Mozcon 2016: Cara Harshman

Cara Harshman at Mozcon 2016

DISCLAIMER: This post is written as a live blog from Mozcon. There may be typos and grammar to make my high school English teachers weep. Please excuse those … it’s a fast-paced conference with back-to-back sessions and no time for proofing or even proper writing.

The always-entertaining Cara Harshman is up next with the session Uplevel Your A/B Testing Skills. Regular readers will remember our coverage of her sessions at Mozcon 2015 and CTA Conference. Happy to see her again. So let’s get to it.

She takes the stage and begins with chatting about Pokemon (a game I know she doesn’t play).  She references her New York Experience with hundreds of people playing at one gym.  This is one of the reasons she changes her session from “uplevel” to “evolve”.

She notes that 70% of marketers say conversion optimization is more of a priority this year than last.  This makes sense – that’s where the ROI fro your other marketing efforts comes from.

She starts with a critical point …

Any statistically significant outcomes of a test, good or bad, is good.  As long as you get data the test was worth it.

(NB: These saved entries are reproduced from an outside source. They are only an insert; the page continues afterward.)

import Literature.MathematicalPhysics.QuantumFieldTheory.Balaban1983to89.B9Eq334LaplaceACovariance
import Literature.MathematicalPhysics.QuantumFieldTheory.Balaban1983to89.B11Eq115GaugeIsometry

/-!
# `Balaban1983to89.B11Eq117GaugeNormInvariance` — T. Bałaban, *The variational problem and background fields in renormalization group method for
# lattice gauge theories*, Commun. Math. Phys. **102** (1985) 277–309 [Balaban1985Variational] (117) p. 295 («the norm of the transformation») with
# *Propagators …*, Commun. Math. Phys. **99** (1985) 389–434 [Balaban1985BackgroundPropagators] (3.34) p. 396: THE OPERATOR NORM OF THE CHART LETTER
# `H₁(U) : |·|_{(−0)} → (115)` OF THE pub-balaban NE9 CHAIN IS GAUGE INVARIANT — `H₁(U^u) = R(u)H₁(U)R(u₁)⁻¹` between gauge-isometric carriers,
# hence `‖H₁(U^u)‖ = ‖H₁(U)‖`; the same for every block transformation conjugated by `R(u)`

statement-level skeleton of published theorems with citation tags; proofs where landed; nothing here is a claim about the Yang–Mills mass gap

PDF held: `paper:balaban1985-cmp99-background-propagators` p. 396 (text layer, read 2026-08-22); [Balaban1985Variational] (115)/(117) via the tree's
`B11Eq115Space` / `B11Eq111FrakG` docstrings.

THE PRINT.  [B9] p. 396 (3.34): *«G(U^u) = R(u)G(U)R(u⁻¹)»*; [B11] p. 295 (117) (as typed in `B11Eq111FrakG.toCLM115`): *«the norm max{|·|_{(−1)},
|∇·|_{(−2)}} of the transformation»*.

WHY THIS FILE (cell context).  The pub-balaban NE9 chart radii are functions of the operator norms of the letters read in the (115)-currency
(`B9Eq3126H1BoundCLM.exists_H1_frakG_CLM_bound_of_small_field`: `‖H1LatticeCLM …(∇_U)‖ ≤ C_H′` uniformly over the small-field set).  With the
(115)-carrier gauge isometric (`B11Eq115GaugeIsometry.gauge115Isometry`), the sup carrier of the block fields gauge isometric (`gaugeNeg`) and the
Hilbert-level `H₁` conjugated (`B9Eq334LaplaceACovariance.H1ofU_gaugeU`), the CLM letter is conjugated by isometries and its operator norm is a
gauge-invariant function of `U` — so (K)'s bound holds verbatim on the gauge orbit of the small-field ball.  This file proves the generic opnorm
lemma, the conjugation of `B11Eq103H1Complex.blockCLM115`/`H1CLM`/`H1LatticeCLM`, and the norm equality.

WHAT IS PROVED (sorry-free; 0 `def`; no inequality of the papers).
* §1 [folklore] **`opNorm_eq_of_isometry_conj`** — `A′ S = T A` with `S`, `T` linear isometry equivalences ⇒ `‖A′‖ = ‖A‖`
  (`ContinuousLinearMap.opNorm_comp_linearIsometryEquiv`, `LinearIsometry.norm_toContinuousLinearMap_comp`).
* §2 `symm_funEquiv_conj` (junction), **`blockCLM115_gaugeU`** (a block transformation `T : (β → 𝔸) → (Bond → 𝔸)` read in `|·|_{(−0)} → (115)` is
  conjugated by `R(u)` whenever its function-level map is), **`opNorm_blockCLM115_gaugeU`** (`‖·‖` equal, `u(x) ∈ U1`).
* §4 `toCLM115_conj` ∕ `opNorm_toCLM115_conj` (currents `|·|_{(−3)} → (115)`), `frakGLin_fun_apply` (the function-level `𝔊` of
  `frakGLatticeCLM` IS the Hilbert-level `𝔊` read on the functions), **`frakGLatticeCLM_gaugeU`**, **`opNorm_frakGLatticeCLM_gaugeU`** — `‖𝔊(U^u)‖ = ‖𝔊(U)‖`.
* §3 **`H1LatticeCLM_gaugeU`** — `H₁(U^u) R(u₁) = R(u) H₁(U)` for the chain's `B11Eq103H1Complex.H1LatticeCLM` at ANY `Q`-slots intertwined by
  `R(u)` and a unitary `T_F = R(u₁)` on the block fields (e.g. `Q := Q(U)`, `Q′ := Q(U^u)`, `u₁ = u ∘ centre`, `B9Eq333ProjectionCovariance.QtorusW_gaugeU`);
  **`opNorm_H1LatticeCLM_gaugeU`** — `‖H₁(U^u)‖ = ‖H₁(U)‖` in `|·|_{(−0)} → (115)` (given `hAd`, `hτ`, `hstar`, `u(x) ∈ U1`).
MODEL / DECLARED READINGS.  (M1) the tree's encodings verbatim; (M2) DISPLAYED: `hAd`, `hτ`, `hstar`, `u(x) ∈ U1`, positivity and `Q` onto on both
sides (one side derivable: `B9Eq334LaplaceACovariance.hpos_gaugeU`, `QtorusW` onto is per witness); (M3) NOT HERE: the chart (S′) on the orbit (its remaining letters `C(U)`, `W`, the regimes' scalars), any bound.
HONEST SCOPE.  [folklore] operator-norm bookkeeping under isometric conjugation on the cell's own typed carriers; no estimate of the papers; NOT
summit progress (cell pub-balaban: NE9 NOT PRINTED / NOT PROVED; «NE9 ⇐ the named binders»; spine PROVED 0/9; HONEST DEPENDENCY: continuum YM on T⁴ ⇐
BetaPertH ∧ nine spine estimates (0/9 proved); BetaPertH ⇐ (D1) ∧ (D4) ∧ CAP+tail; G-an2-4 gates asym, D1 and NE2/3/4).  Unit
`b2b-balaban-t4-ne9-formalise-leaf-03` (NE9 crux-team leaf prover, gen 60), INTENT I-ne9leaf03-g60-1 file (G6); NEW file importing
`B9Eq334LaplaceACovariance` + `B11Eq115GaugeIsometry`; modifies nothing.  Net new unproved facts: 0.
-/

noncomputable section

In a test for donating to Hillary Clinton’s campaign.  To save a card was a high friction process (re-entering info, etc.).  The change automatically created an account for a person when they donated and went straight to allowing the user to save their details with info moved from their initial donation across to the save data form.  Over a 200% lift just from reducing friction.

Great A/B tests come from data and analytics, not whiteboard sessions.  Her top 5 reports are:

  1. Funnel Report – see where people fall off in funnel
  2. Heat map on home and high intent pages
  3. Form error submission reports
  4. Exit and bounce rate reports
  5. High traffic but low converting landing pages

Voice Of The Customer

You need to be empathetic.  You know your product but they don’t.  Talk to your users.  Check with

  1. Customer success team
  2. Record user testing sessions
  3. Coffee shops.  Just ask.
  4. On page surveys (like Hotjar).
  5. Email surveys

Voice Of The Human (reading)

  1. Lift Mdel by Wider Funner
  2. Conversion Equation from Oli Gardener
  3. Psychology
  4. Design Principles
  5. Neuromarketing

Getting Started

Team Testing Hackathon – pull in people to site in a group and brainstorm ideas by:

  • Give people access to data
  • Invite cross-funnel teams
  • Give prizes
  • Follow up

There’s a toolkit for this at https://www.optimizely.com/testing-toolkit/.

Next she’s talking about moving from Execution to automation …

You need to take a long-term view which needs:

  • And emotion-free system to decide what to do.  This means data-based.  Make a chart on ease vs impact of possible changes.  Focus on the easy and high impact ideas first.
  • You could also make a score card.  List all your goals and assign points to each goal.  Then list all your possible ideas and the ones with the most points comes first.  This creates a clear direction on what gets tested.  Hotwire uses this.
  • The next stage is standardization.  You need to create broadly agreed-upon sets of priorities metrics, criteria, etc.
  • Standardize a testing timeframe.  You need to test things that really make a difference.
  • Standardize your audience.  Determine traffic segments to test on or to look at specifically for personalization.
  • The next stage is moving from teams to advocates.  That is – moving people from doing the work you need to cheerleading it.

5 skills you need on your conversion optimization team:

  1. Project manager
  2. Developer
  3. Designer
  4. Analyst
  5. Fearlessness

You need to be willing to ask “why” and challenge assumptions and test new things.

We also need communication channels.  You can:

  1. Opt-in email newsletter
  2. Weekly meeting for core group
  3. Internal wiki or workflow tool (historical records)
  4. Lunch n learns
  5. All-hands meetings

The optimal outcome is:

  • Learn rate of 100% (won or lose)
  • Business growth, higher revenue
  • Delighted customers
  • Stronger decisions and culture

And now a question:

Q – How do you get approval when there’s friction?
A – Her advice – either use fear of a competitor or just do it and don’t ask and show results.

Q – What’s in your toolkit?
A – She like Optimizey (she used to work there).  Heatmaping tool.  A user feedback tool like Hotjar.  A tool like Basecamp (we use Teamwork) – somewhere to stash data.